Time and again there is enough caution sounded off about the risky nature of loan against property or LAP. But, industry experts call this caution as stretched and believe that all LAP loans should not be painted with the same brush. They argue that many of the listed non-banking finance companies (NBFCs) have improved their underwriting standards substantially to an extent that today they are well-equipped to stomach even 20-30 per cent fall in property prices. Underwriting is the process of detailed credit analysis deployed by financiers before sanctioning and disbursing loans based on information provided by their customers as well as verification of property/deal details, customer’s financial capacity, etc.
Many NBFCs such as Indiabulls Home Loan, PNB Housing, Repco, Dewan Housing, and Canfin Homes, which have 12-24 per cent exposure to LAP loans in their lending portfolio, have improved their assessment and monitoring procedures for LAP. Sanjaya Gupta, managing director, PNB Housing Finance, says that most NBFCs have learnt a lot of lessons from past experiences and that they have moderated their stance on LAP. “NBFCs aren’t as aggressive as they were earlier on LAP and fortunately in India, LAP happens mostly on proprietary loans (by self-employed individuals),” he says.
Industry experts also say that when competition is at its highest, it may be tough to sustain net interest margin without building a safe LAP portfolio where interest rates charged to customers are 200-400 basis points higher than those for home loans.
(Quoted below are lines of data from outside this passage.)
import Summits.QuantumFields.QCD.Theses.PauliWegnerSea
import Summits.QuantumFields.QCD.Theses.WilsonMobilityGap
import Summits.QuantumFields.QCD.Theorems.MobilityGap.Negative.LowerPin

/-!
# `PauliWegnerSea.OneScaleTrajectory` (stmt-QuantumFields-11513): the one-scale input is clause (ii)
# of `MobilityGap` read on ONE log-scale shell — available whenever the physical volume is
# superlogarithmic

Support file (prover, item-scoped), pure real analysis on top of the clause abbreviations of
`Theorems/MobilityGap/Negative/LowerPin.lean` (`bare`, `fm`, `ClauseI`, `Upper`, `Lower`, `Sign`,
`Clauses`).  No new definitions.

* `eventually_one_add_abs_beta_le_div` — two-loop asymptotic scaling bounds the coupling by the
  cutoff: `1 + |β_k| ≤ M / a_k` eventually (`afBeta` is logarithmic in `1/a_k`).
* `oneScale_of_upper` — for ONE regularisation `reg` and mass tuple `m`: if `reg` scales
  asymptotically, its physical volume is superlogarithmic, `a_k L_k / (1 + |log a_k|) → ∞`, and the
  phase-quenched fractional moment obeys clause (ii) UPPER of `MobilityGap`
  (`fm ≤ C e^{-δ a_k ‖v‖}` on every torus `S ≥ L_k`), then the ONE-SCALE input of
  `OneScaleTrajectory` / `FMClosureUnquenched` holds for `(reg, m)`: for every `q` take
  `K₀ = (3q+1)/δ` and the shell `ℓ₀ = ⌊K₀ (1+|log a_k|)/a_k⌋`; there (ii) gives
  `fm ≤ C e^{δ} a_k^{3q+1}`, while `ℓ₀^q (1+|β_k|)^q ≤ (2K₀)^q M^q a_k^{-3q}`, and `const · a_k → 0`.
  (The volume hypothesis is exactly what puts the shell inside the torus, `ℓ₀ ≤ L_k`.)
* `oneScaleTrajectory_of_clauses_superlog`, `chiralOneScaleTrajectory_of_clauses_superlog` — hence a
  `MobilityGap`-witness (clause package `Clauses N_f reg` of the sibling route `WilsonMobilityGap`)
  with superlogarithmic volume is a witness of `OneScaleTrajectory`, and a chiral one
  (`reg.IsChiralAtZero`) is a witness of the live crux `ChiralOneScaleTrajectory`
  (stmt-QuantumFields-17512).  Together with the tree's converse bookkeeping
  `mobilityGap_of_pauliWegnerSea_cruxes` (K1 ∧ K2 turn the one-scale input back into (ii)), this
  places the trajectory items of the two sibling routes on one line: they differ only by clause
  (ii) ↔ its one-shell trace, modulo `a_k L_k ≫ log(1/a_k)`.
-/

noncomputable section

namespace Summit.QuantumFields.QCD.Theorems.OneScaleTrajectoryContent

open scoped BigOperators Topology
open MeasureTheory Filter Set
open Literature.MathematicalPhysics.QuantumFieldTheory Literature.MathematicalPhysics.QuantumLattice
  Literature.Probability.LatticeModels
open Summit.QuantumFields.QCD.Theorems.MobilityGapNegative
open Summit.QuantumFields.QCD.Theses.PauliWegnerSea (OneScaleTrajectory ChiralOneScaleTrajectory)

variable {Nf : ℕ}

/-- The two-loop profile is at most a multiple of the cutoff: for `0 < a`, `a Λ ≤ 1/2`,
`|afBeta N_f Λ a| ≤ (2|b₀| + 2|b₁/b₀|) · 2/(a Λ)` (`ℓ = log (1/(a²Λ²)) = 2|log (aΛ)| < 2/(aΛ)`,
`1 ≤ ℓ`, `0 ≤ log ℓ ≤ ℓ`). -/
theorem abs_afBeta_le (Nf : ℕ) {Λ a : ℝ} (hΛ : 0 < Λ) (ha : 0 < a) (haΛ : a * Λ ≤ 1 / 2) :
    |afBeta Nf Λ a| ≤ (2 * |betaCoeff₀ Nf| + 2 * |betaCoeff₁ Nf / betaCoeff₀ Nf|) * (2 / (a * Λ)) := by
  have hx : 0 < a * Λ := mul_pos ha hΛ
  have hx1 : a * Λ ≤ 1 := haΛ.trans (by norm_num)
  set ℓ : ℝ := Real.log (1 / (a ^ 2 * Λ ^ 2)) with hℓ
  have hℓeq : ℓ = -2 * Real.log (a * Λ) := by
    rw [hℓ, show a ^ 2 * Λ ^ 2 = (a * Λ) ^ 2 by ring, one_div, Real.log_inv, Real.log_pow]
    push_cast
    ring
  have hlogneg : Real.log (a * Λ) ≤ 0 := Real.log_nonpos hx.le hx1
  have hℓabs : ℓ = 2 * |Real.log (a * Λ)| := by rw [hℓeq, abs_of_nonpos hlogneg]; ring
  -- `|log x| x < 1` for `0 < x ≤ 1`
  have hlt : |Real.log (a * Λ)| < 1 / (a * Λ) := by
    have h := Real.abs_log_mul_self_lt (a * Λ) hx hx1
    rw [abs_mul, abs_of_pos hx] at h
    rwa [lt_div_iff₀ hx]
  have hℓle : ℓ ≤ 2 / (a * Λ) := by
    rw [hℓabs, div_eq_mul_one_div]
    linarith
  -- `1 ≤ ℓ`: `1/(a²Λ²) ≥ 4 ≥ e`
  have harg : 4 ≤ 1 / (a ^ 2 * Λ ^ 2) := by
    rw [show a ^ 2 * Λ ^ 2 = (a * Λ) ^ 2 by ring, le_div_iff₀ (by positivity)]
    nlinarith
  have hℓ1 : 1 ≤ ℓ := by
    have h := Real.log_le_log (Real.exp_pos 1)
      (show Real.exp 1 ≤ 1 / (a ^ 2 * Λ ^ 2) by linarith [Real.exp_one_lt_three])
    rwa [Real.log_exp] at h
  have hℓpos : 0 < ℓ := by linarith
  have hlog0 : 0 ≤ Real.log ℓ := Real.log_nonneg hℓ1
  have hlogℓ : Real.log ℓ ≤ ℓ := (Real.log_le_sub_one_of_pos hℓpos).trans (by linarith)
  unfold afBeta
  rw [← hℓ]
  refine (abs_add_le _ _).trans ?_
  rw [abs_mul, abs_mul, abs_mul, abs_mul, abs_of_pos hℓpos, abs_of_nonneg hlog0,
    abs_of_pos (two_pos : (0 : ℝ) < 2)]
  have h1 : 2 * |betaCoeff₀ Nf| * ℓ ≤ 2 * |betaCoeff₀ Nf| * (2 / (a * Λ)) :=
    mul_le_mul_of_nonneg_left hℓle (by positivity)
  have h2 : 2 * |betaCoeff₁ Nf / betaCoeff₀ Nf| * Real.log ℓ ≤
      2 * |betaCoeff₁ Nf / betaCoeff₀ Nf| * (2 / (a * Λ)) :=
    mul_le_mul_of_nonneg_left (hlogℓ.trans hℓle) (by positivity)
  linarith

/-- **Asymptotic scaling bounds the coupling by the cutoff.** Along a regularisation whose scheme
scales asymptotically there is `M > 0` with `1 + |β_k| ≤ M / a_k` eventually. -/
theorem eventually_one_add_abs_beta_le_div (reg : QCDRegularisation Nf)
    (hAS : (reg.scheme 0 0 0).HasAsymptoticScaling) :
    ∃ M : ℝ, 0 < M ∧ ∀ᶠ k in atTop, 1 + |reg.β k| ≤ M / reg.a k := by
  obtain ⟨Λ, hΛ, hε⟩ := hAS
  set Cβ : ℝ := 2 * |betaCoeff₀ Nf| + 2 * |betaCoeff₁ Nf / betaCoeff₀ Nf| with hCβ
  have hCβ0 : 0 ≤ Cβ := by positivity
  refine ⟨2 + 2 * Cβ / Λ, by positivity, ?_⟩
  have hε' : ∀ᶠ k in atTop, |reg.β k - afBeta Nf Λ (reg.a k)| < 1 := by
    have h := (Metric.tendsto_nhds.1 hε) 1 one_pos
    filter_upwards [h] with k hk
    rwa [Real.dist_0_eq_abs] at hk
  have ha1 : ∀ᶠ k in atTop, reg.a k ≤ 1 := reg.tendsto_a.eventually (eventually_le_nhds one_pos)
  have haΛ : ∀ᶠ k in atTop, reg.a k * Λ ≤ 1 / 2 := by
    have h : Tendsto (fun k => reg.a k * Λ) atTop (𝓝 (0 * Λ)) := reg.tendsto_a.mul_const Λ
    rw [zero_mul] at h
    exact h.eventually (eventually_le_nhds (by norm_num))
  filter_upwards [hε', ha1, haΛ] with k hk ha1k haΛk
  have ha := reg.a_pos k
  have haf := abs_afBeta_le Nf hΛ ha haΛk
  have hβ : |reg.β k| ≤ 1 + Cβ * (2 / (reg.a k * Λ)) := by
    have h1 : |reg.β k| ≤ |reg.β k - afBeta Nf Λ (reg.a k)| + |afBeta Nf Λ (reg.a k)| := by
      have := abs_add_le (reg.β k - afBeta Nf Λ (reg.a k)) (afBeta Nf Λ (reg.a k))
      rwa [sub_add_cancel] at this
    linarith
  have h2a : (2 : ℝ) ≤ 2 / reg.a k := by
    rw [le_div_iff₀ ha]; nlinarith
  have e : Cβ * (2 / (reg.a k * Λ)) = 2 * Cβ / Λ / reg.a k := by
    field_simp
  rw [e] at hβ
  have : (2 + 2 * Cβ / Λ) / reg.a k = 2 / reg.a k + 2 * Cβ / Λ / reg.a k := by ring
  rw [this]
  linarith

/-- `1 + |log a| ≤ 2 / a` for `0 < a ≤ 1` (`|log a| a < 1`). -/
theorem one_add_abs_log_le {a : ℝ} (ha : 0 < a) (ha1 : a ≤ 1) : 1 + |Real.log a| ≤ 2 / a := by
  have h := Real.abs_log_mul_self_lt a ha ha1
  rw [abs_mul, abs_of_pos ha, ← lt_div_iff₀ ha] at h
  have h1 : (1 : ℝ) ≤ 1 / a := by rw [le_div_iff₀ ha]; linarith
  have : (2 : ℝ) / a = 1 / a + 1 / a := by ring
  linarith

/-- **Clause (ii) on a superlogarithmic volume gives the one-scale input.** For one regularisation
`reg` with asymptotic scaling and `a_k L_k / (1 + |log a_k|) → ∞`, and one mass tuple `m`: the UPPER
clause (ii) of `MobilityGap` for `(reg, m)` implies the one-scale input of `OneScaleTrajectory` for
`(reg, m)` — for every `q`, with `K₀ = (3q+1)/δ`, the same exponent `s`, and the shell
`ℓ₀ = ⌊K₀ (1+|log a_k|)/a_k⌋ ≤ L_k`. -/
theorem oneScale_of_upper (reg : QCDRegularisation Nf) (m : Fin Nf → ℝ)
    (hAS : (reg.scheme 0 0 0).HasAsymptoticScaling)
    (hvol : Tendsto (fun k => reg.a k * reg.L k / (1 + |Real.log (reg.a k)|)) atTop atTop)
    (hU : Upper reg m) :
    ∀ q : ℕ, ∃ K₀ s : ℝ, 0 < s ∧ s < 1 ∧ ∀ᶠ k in atTop, ∃ ℓ₀ : ℕ, 1 ≤ ℓ₀ ∧ ℓ₀ ≤ reg.L k ∧
      (ℓ₀ : ℝ) * reg.a k ≤ K₀ * (1 + |Real.log (reg.a k)|) ∧ ∀ S : ℕ, reg.L k ≤ S →
        ∀ (f : Fin Nf) (v : Site 4), v ∈ box 4 S → ‖v‖ = (ℓ₀ : ℝ) →
          (ℓ₀ : ℝ) ^ q * (1 + |reg.β k|) ^ q * fm Nf (reg.β k) (bare reg m k) S f v s ≤ 1 := by
  intro q
  obtain ⟨s, δ, C, hs, hs1, hδ, hU⟩ := hU
  obtain ⟨M, hM, hβ⟩ := eventually_one_add_abs_beta_le_div reg hAS
  set K₀ : ℝ := ((3 * q + 1 : ℕ) : ℝ) / δ with hK₀
  have hK₀pos : 0 < K₀ := by positivity
  have hδK₀ : δ * K₀ = ((3 * q + 1 : ℕ) : ℝ) := by rw [hK₀]; field_simp
  refine ⟨K₀, s, hs, hs1, ?_⟩
  -- the constant of the final race `Const · a_k ≤ 1`
  set Const : ℝ := (2 * K₀) ^ q * M ^ q * (C * Real.exp δ) with hConst
  have ha1 : ∀ᶠ k in atTop, reg.a k ≤ 1 := reg.tendsto_a.eventually (eventually_le_nhds one_pos)
  have haK : ∀ᶠ k in atTop, reg.a k ≤ K₀ := reg.tendsto_a.eventually (eventually_le_nhds hK₀pos)
  have hrace : ∀ᶠ k in atTop, Const * reg.a k ≤ 1 := by
    have h : Tendsto (fun k => Const * reg.a k) atTop (𝓝 (Const * 0)) :=
      reg.tendsto_a.const_mul Const
    rw [mul_zero] at h
    exact h.eventually (eventually_le_nhds one_pos)
  have hvolK : ∀ᶠ k in atTop, K₀ ≤ reg.a k * reg.L k / (1 + |Real.log (reg.a k)|) :=
    hvol.eventually_ge_atTop K₀
  filter_upwards [hU, hβ, ha1, haK, hrace, hvolK] with k hUk hβk ha1k haKk hracek hvolk
  have ha := reg.a_pos k
  have hlog0 : 0 < 1 + |Real.log (reg.a k)| := by positivity
  -- the shell
  set x : ℝ := K₀ * (1 + |Real.log (reg.a k)|) / reg.a k with hx
  have hx0 : 0 ≤ x := by positivity
  set ℓ₀ : ℕ := ⌊x⌋₊ with hℓ₀
  have hℓ₀le : (ℓ₀ : ℝ) ≤ x := Nat.floor_le hx0
  have hℓ₀ge : x - 1 ≤ (ℓ₀ : ℝ) := by linarith [Nat.lt_floor_add_one x]
  -- `1 ≤ x` since `a_k ≤ K₀`
  have hx1 : 1 ≤ x := by
    rw [hx, le_div_iff₀ ha, one_mul]
    nlinarith [mul_nonneg hK₀pos.le (abs_nonneg (Real.log (reg.a k)))]
  refine ⟨ℓ₀, ?_, ?_, ?_, ?_⟩
  · -- `1 ≤ ℓ₀`
    exact Nat.one_le_iff_ne_zero.2 (Nat.pos_iff_ne_zero.1 (Nat.floor_pos.2 hx1))
  · -- `ℓ₀ ≤ L_k` (superlogarithmic volume)
    have h1 : x ≤ (reg.L k : ℝ) := by
      rw [hx, div_le_iff₀ ha]
      rw [le_div_iff₀ hlog0] at hvolk
      linarith
    exact_mod_cast hℓ₀le.trans h1
  · -- `ℓ₀ a_k ≤ K₀ (1 + |log a_k|)`
    exact (le_div_iff₀ ha).1 hℓ₀le
  · intro S hS f v hv hnorm
    have hb := hUk S hS f v hv
    rw [hnorm] at hb
    have hfm0 : 0 ≤ fm Nf (reg.β k) (bare reg m k) S f v s := by
      unfold fm
      refine div_nonneg (integral_nonneg fun U => ?_) (integral_nonneg fun U => norm_nonneg _)
      exact mul_nonneg (norm_nonneg _) (Real.rpow_nonneg (by positivity) _)
    have hC0 : 0 ≤ C := by
      by_contra hC
      have hC' : C < 0 := not_le.mp hC
      have : C * Real.exp (-(δ * (reg.a k * (ℓ₀ : ℝ)))) < 0 := mul_neg_of_neg_of_pos hC' (Real.exp_pos _)
      linarith [hfm0.trans hb]
    -- decay on the shell: `e^{-δ a_k ℓ₀} ≤ e^{δ} a_k^{3q+1}`
    have hdecay : Real.exp (-(δ * (reg.a k * (ℓ₀ : ℝ)))) ≤ Real.exp δ * reg.a k ^ (3 * q + 1) := by
      have hloga : |Real.log (reg.a k)| = -Real.log (reg.a k) :=
        abs_of_nonpos (Real.log_nonpos ha.le ha1k)
      have h2 : reg.a k * (x - 1) ≤ reg.a k * (ℓ₀ : ℝ) := mul_le_mul_of_nonneg_left hℓ₀ge ha.le
      have h3 : reg.a k * (x - 1) = K₀ * (1 + |Real.log (reg.a k)|) - reg.a k := by
        rw [hx]; field_simp
      have hn0 : (0 : ℝ) ≤ ((3 * q + 1 : ℕ) : ℝ) := Nat.cast_nonneg _
      have h1 : -(δ * (reg.a k * (ℓ₀ : ℝ))) ≤ δ + ((3 * q + 1 : ℕ) : ℝ) * Real.log (reg.a k) := by
        have h5 : δ * (reg.a k * (x - 1)) ≤ δ * (reg.a k * (ℓ₀ : ℝ)) :=
          mul_le_mul_of_nonneg_left h2 hδ.le
        rw [h3, mul_sub, ← mul_assoc, hδK₀, hloga] at h5
        have h6 : δ * reg.a k ≤ δ := by nlinarith
        nlinarith
      calc Real.exp (-(δ * (reg.a k * (ℓ₀ : ℝ))))
          ≤ Real.exp (δ + ((3 * q + 1 : ℕ) : ℝ) * Real.log (reg.a k)) := Real.exp_le_exp.2 h1
        _ = Real.exp δ * reg.a k ^ (3 * q + 1) := by
          rw [Real.exp_add, Real.exp_nat_mul, Real.exp_log ha]
    have hlogle : 1 + |Real.log (reg.a k)| ≤ 2 / reg.a k := one_add_abs_log_le ha ha1k
    have hℓ₀hi : (ℓ₀ : ℝ) ≤ 2 * K₀ / reg.a k ^ 2 := by
      refine hℓ₀le.trans ?_
      have h1 : x ≤ K₀ * (2 / reg.a k) / reg.a k :=
        div_le_div_of_nonneg_right (mul_le_mul_of_nonneg_left hlogle hK₀pos.le) ha.le
      refine h1.trans (le_of_eq ?_)
      field_simp
    have hpoly1 : (ℓ₀ : ℝ) ^ q ≤ (2 * K₀ / reg.a k ^ 2) ^ q :=
      pow_le_pow_left₀ (Nat.cast_nonneg _) hℓ₀hi q
    have hpoly2 : (1 + |reg.β k|) ^ q ≤ (M / reg.a k) ^ q := pow_le_pow_left₀ (by positivity) hβk q
    have hfmle : fm Nf (reg.β k) (bare reg m k) S f v s ≤ C * (Real.exp δ * reg.a k ^ (3 * q + 1)) :=
      hb.trans (mul_le_mul_of_nonneg_left hdecay hC0)
    calc (ℓ₀ : ℝ) ^ q * (1 + |reg.β k|) ^ q * fm Nf (reg.β k) (bare reg m k) S f v s
        ≤ (2 * K₀ / reg.a k ^ 2) ^ q * (M / reg.a k) ^ q * (C * (Real.exp δ * reg.a k ^ (3 * q + 1))) :=
          mul_le_mul (mul_le_mul hpoly1 hpoly2 (by positivity) (by positivity)) hfmle hfm0
            (by positivity)
      _ = Const * reg.a k := by
          rw [hConst, div_pow, div_pow, ← pow_mul]
          field_simp
          ring
      _ ≤ 1 := hracek

/-- **A `MobilityGap`-witness with superlogarithmic volume is a witness of `OneScaleTrajectory`.**
If for `N_f ∈ {2,3}` some regularisation carries the clause package `Clauses N_f reg` of the sibling
crux `WilsonMobilityGap.MobilityGap` (both scalings, (i)–(iv) for every positive mass tuple) and has
`a_k L_k / (1 + |log a_k|) → ∞`, then `OneScaleTrajectory` holds (with the same witness): (ii) is
traded for its one-shell trace by `oneScale_of_upper`. -/
theorem oneScaleTrajectory_of_clauses_superlog :
    (∀ Nf : ℕ, Nf = 2 ∨ Nf = 3 → ∃ reg : QCDRegularisation Nf, Clauses Nf reg ∧
      Tendsto (fun k => reg.a k * reg.L k / (1 + |Real.log (reg.a k)|)) atTop atTop) →
    OneScaleTrajectory := by
  intro h Nf hNf
  obtain ⟨reg, ⟨hMS, hAS, hm⟩, hvol⟩ := h Nf hNf
  refine ⟨reg, hMS, hAS, fun m hmpos => ?_⟩
  obtain ⟨h1, h2, h3, h4⟩ := hm m hmpos
  exact ⟨h1, oneScale_of_upper reg m hAS hvol h2, h3, h4⟩

/-- **... and a chiral one is a witness of the live crux `ChiralOneScaleTrajectory`**
(stmt-QuantumFields-17512): the chirality pin `reg.IsChiralAtZero` rides along unchanged. In the
vocabulary of `WilsonMobilityGapMobilityGapChiralTransfer.lean` the hypothesis is a
`ChiralMobilityGap`-witness (`reg.IsChiralAtZero ∧ Clauses N_f reg`) with superlogarithmic volume. -/
theorem chiralOneScaleTrajectory_of_clauses_superlog :
    (∀ Nf : ℕ, Nf = 2 ∨ Nf = 3 → ∃ reg : QCDRegularisation Nf,
      (reg.IsChiralAtZero ∧ Clauses Nf reg) ∧
        Tendsto (fun k => reg.a k * reg.L k / (1 + |Real.log (reg.a k)|)) atTop atTop) →
    ChiralOneScaleTrajectory := by
  intro h Nf hNf
  obtain ⟨reg, ⟨hCh, hMS, hAS, hm⟩, hvol⟩ := h Nf hNf
  refine ⟨reg, hMS, hCh, hAS, fun m hmpos => ?_⟩
  obtain ⟨h1, h2, h3, h4⟩ := hm m hmpos
  exact ⟨h1, oneScale_of_upper reg m hAS hvol h2, h3, h4⟩

end Summit.QuantumFields.QCD.Theorems.OneScaleTrajectoryContent

end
Restricting the loan-to-property value (LTV) at 45-50 per cent has emerged as the most successful tool in keeping the asset quality in LAP segment under control. Ashwini Kumar Hooda, deputy managing director, Indiabulls Home Loan (which has the highest exposure to LAP loans among listed NBFCs), emphasises that it is the primary house which is taken as the collateral (asset pledged to avail the loan) for LAP and 90 per cent of his company's LAP are in Tier-I cities, where property prices haven’t corrected alarmingly after demonetisation.
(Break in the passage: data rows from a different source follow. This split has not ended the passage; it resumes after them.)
import Summits.QuantumFields.BalabanUV.T4Continuum.Support.NE7LatticeLandauEuler
import HarnessLib

/-!
# NE7 — THE FREE-BOUNDARY (NEUMANN) TRACE-LINK MINIMISING GAUGE ON A FINITE SET OF SITES AND ITS EULER–LAGRANGE EQUATION (F304′): the functional counts
# ONLY the bonds with BOTH endpoints in `Q` (no coupling to the exterior links), the minimiser over the site gauges supported on `Q` exists, and at every site of
# `Q` the Neumann lattice Landau condition holds — at interior sites (all `2d` neighbours in `Q`) the full condition `Σ_κ [(W(y,κ) − W(y,κ)†) − (W(y−e_κ,κ) − h.c.)] = 0`

Cell `pub-balaban`, rung (B)+1 sub-cell t4, lineage `b2b-balaban-t4-ne7-p1` (CRUX PROVER NE7 #1 = OWNER of row NE7), generation 92; memo
`t4/b2b-balaban-t4-ne7-p1-g92/LOG-OBSTRUCTION.md` §4b∕§4c.  Variant of F304 `NE7CubeLandauMinimiser` (same kit: `nReTr_skew_eq_zero`, `HSMat`, `expGauge`).

WHY (self-audit of F304∕F305).  F304's functional `Σ_{x ∈ B} Σ_κ (1 − Re tr U^{g}(x,κ))` counts every bond based in `B ⊇ Q`, in particular the bonds straddling `∂Q`, where
the gauge is pinned to `1` outside: the minimiser is then COUPLED to the raw exterior link variables of `U` (a Dirichlet-type condition with data as rough as the gauge
`U` happens to be written in — the class is gauge-invariant, so arbitrarily rough), and F305's (MSUP), which asks that minimiser to be `e^{A}` with `‖A‖ ≤ c₀t∕M` on the
whole cube including the straddling bonds, is generically unsatisfiable.  The gauge one wants is the FREE-boundary (Neumann) minimiser: only bonds with both endpoints
in `Q` are counted, the exterior never enters, and the problem is the genuine lattice Uhlenbeck setting (curvature inside `Q` is the only datum).  This file proves its
existence and its Euler–Lagrange equation; F305′ `NE7HintOfFreeLandauMinSupSU2` restates the END over it (chart demanded on the bonds based in the cube of radius `R₀`, all
of which lie inside `Q = ` cube of radius `R₀ + 1`).
WHAT ([folklore]; 0 def, 0 sorry).  §1 **`exists_freeTraceLinkMinimiser`** (the minimiser of `Σ_{x ∈ Q} Σ_κ 𝟙[x + e_κ ∈ Q]·(1 − Re tr U^{g}(x,κ))` over {unitary on `Q`,
`1` off `Q`}).  §2 `hasDerivAt_freeTraceLink_expGauge` (first variation).  §3 **`landau_of_isMin_free`** (at every `y ∈ Q` with all `y ± e_κ ∈ Q`: the full lattice
Landau condition).  §4 **`exists_freeLandauGauge`**.
HONEST FRAMING (page 1): elementary finite-dimensional analysis of OUR objects; the SUP letter of the minimiser is NOT claimed; nothing of Bałaban's asserted; NE7 NOT
PROVED; spine 0∕9; finite T⁴ rung (B)+1 — NOT infinite volume, NOT mass gap, NOT `BetaPertH`, NOT Clay.  Continuum YM on T⁴ ⇐ BetaPertH ∧ nine spine estimates (0/9
proved); BetaPertH ⇐ (D1) ∧ (D4) ∧ CAP+tail; G-an2-4 gates asym, D1 and NE2/3/4.  No `sorry`; axioms ⊆ {propext, Classical.choice, Quot.sound}.
-/

set_option autoImplicit false

open scoped BigOperators Matrix Matrix.Norms.L2Operator
open NormedSpace Finset

namespace Summit.QuantumFields.BalabanUV.T4Continuum.NE7CubeLandauMinimiserFree

open Literature.MathematicalPhysics.QuantumFieldTheory.Balaban1983to89
open B7Prop1Explicit B7Prop2Explicit MatrixNorms UnitaryModel
open T4AveragingDeficitWall (nReTrL nReTrL_apply hasDerivAt_exp_smul_zero hasDerivAt_exp_neg_smul_zero)
open NE3HilbertSchmidtTorus (HSMat)
open NE3HilbertSchmidtTorus.HSMat (toHS ofHS ofHS_add ofHS_smul ofHS_toHS)
open NE7LinkFunctionalMinimiser (norm_sq_le_one_of_unitary)
open BlockAveragePushDirGauge (expGauge expGauge_zero val_gaugeAct_expGauge gaugeAct_const_one)
open B8Eq115GaugeFixing (gaugeAct_mul)
open NE7LatticeLandauMinimiser (nReTr_skew_eq_zero)
open scoped Classical

noncomputable section

variable {d : ℕ} {n : Type*} [Fintype n] [DecidableEq n]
Gupta adds that financiers also need to monitor the end-use of the loan. “If a LAP loan is taken for working-capital purpose for a revenue-yielding business by a self-employed person and not for consumption purposes like buying a car or wedding, the risk is less,” he points out. (Working capital is a measure of both a company's efficiency and its short-term financial health. The working capital ratio (current assets/current liabilities) indicates whether a company has enough short-term assets to cover its short-term debt. Anything below one indicates negative W/C (working capital). While anything over two means the company is not investing excess assets. Most believe that a ratio between 1.2 and 2.0 is sufficient. Also known as "net working capital".)
Credit-monitoring practices have also improved. While a few companies engage credit-rating agencies to monitor these loans, some keep a close watch on high-value loans above Rs 1 – 2 crore.
Therefore, instead of seeing LAP as risky, investors could assess the underwriting standards of the NBFCs to draw better comfort from their investments.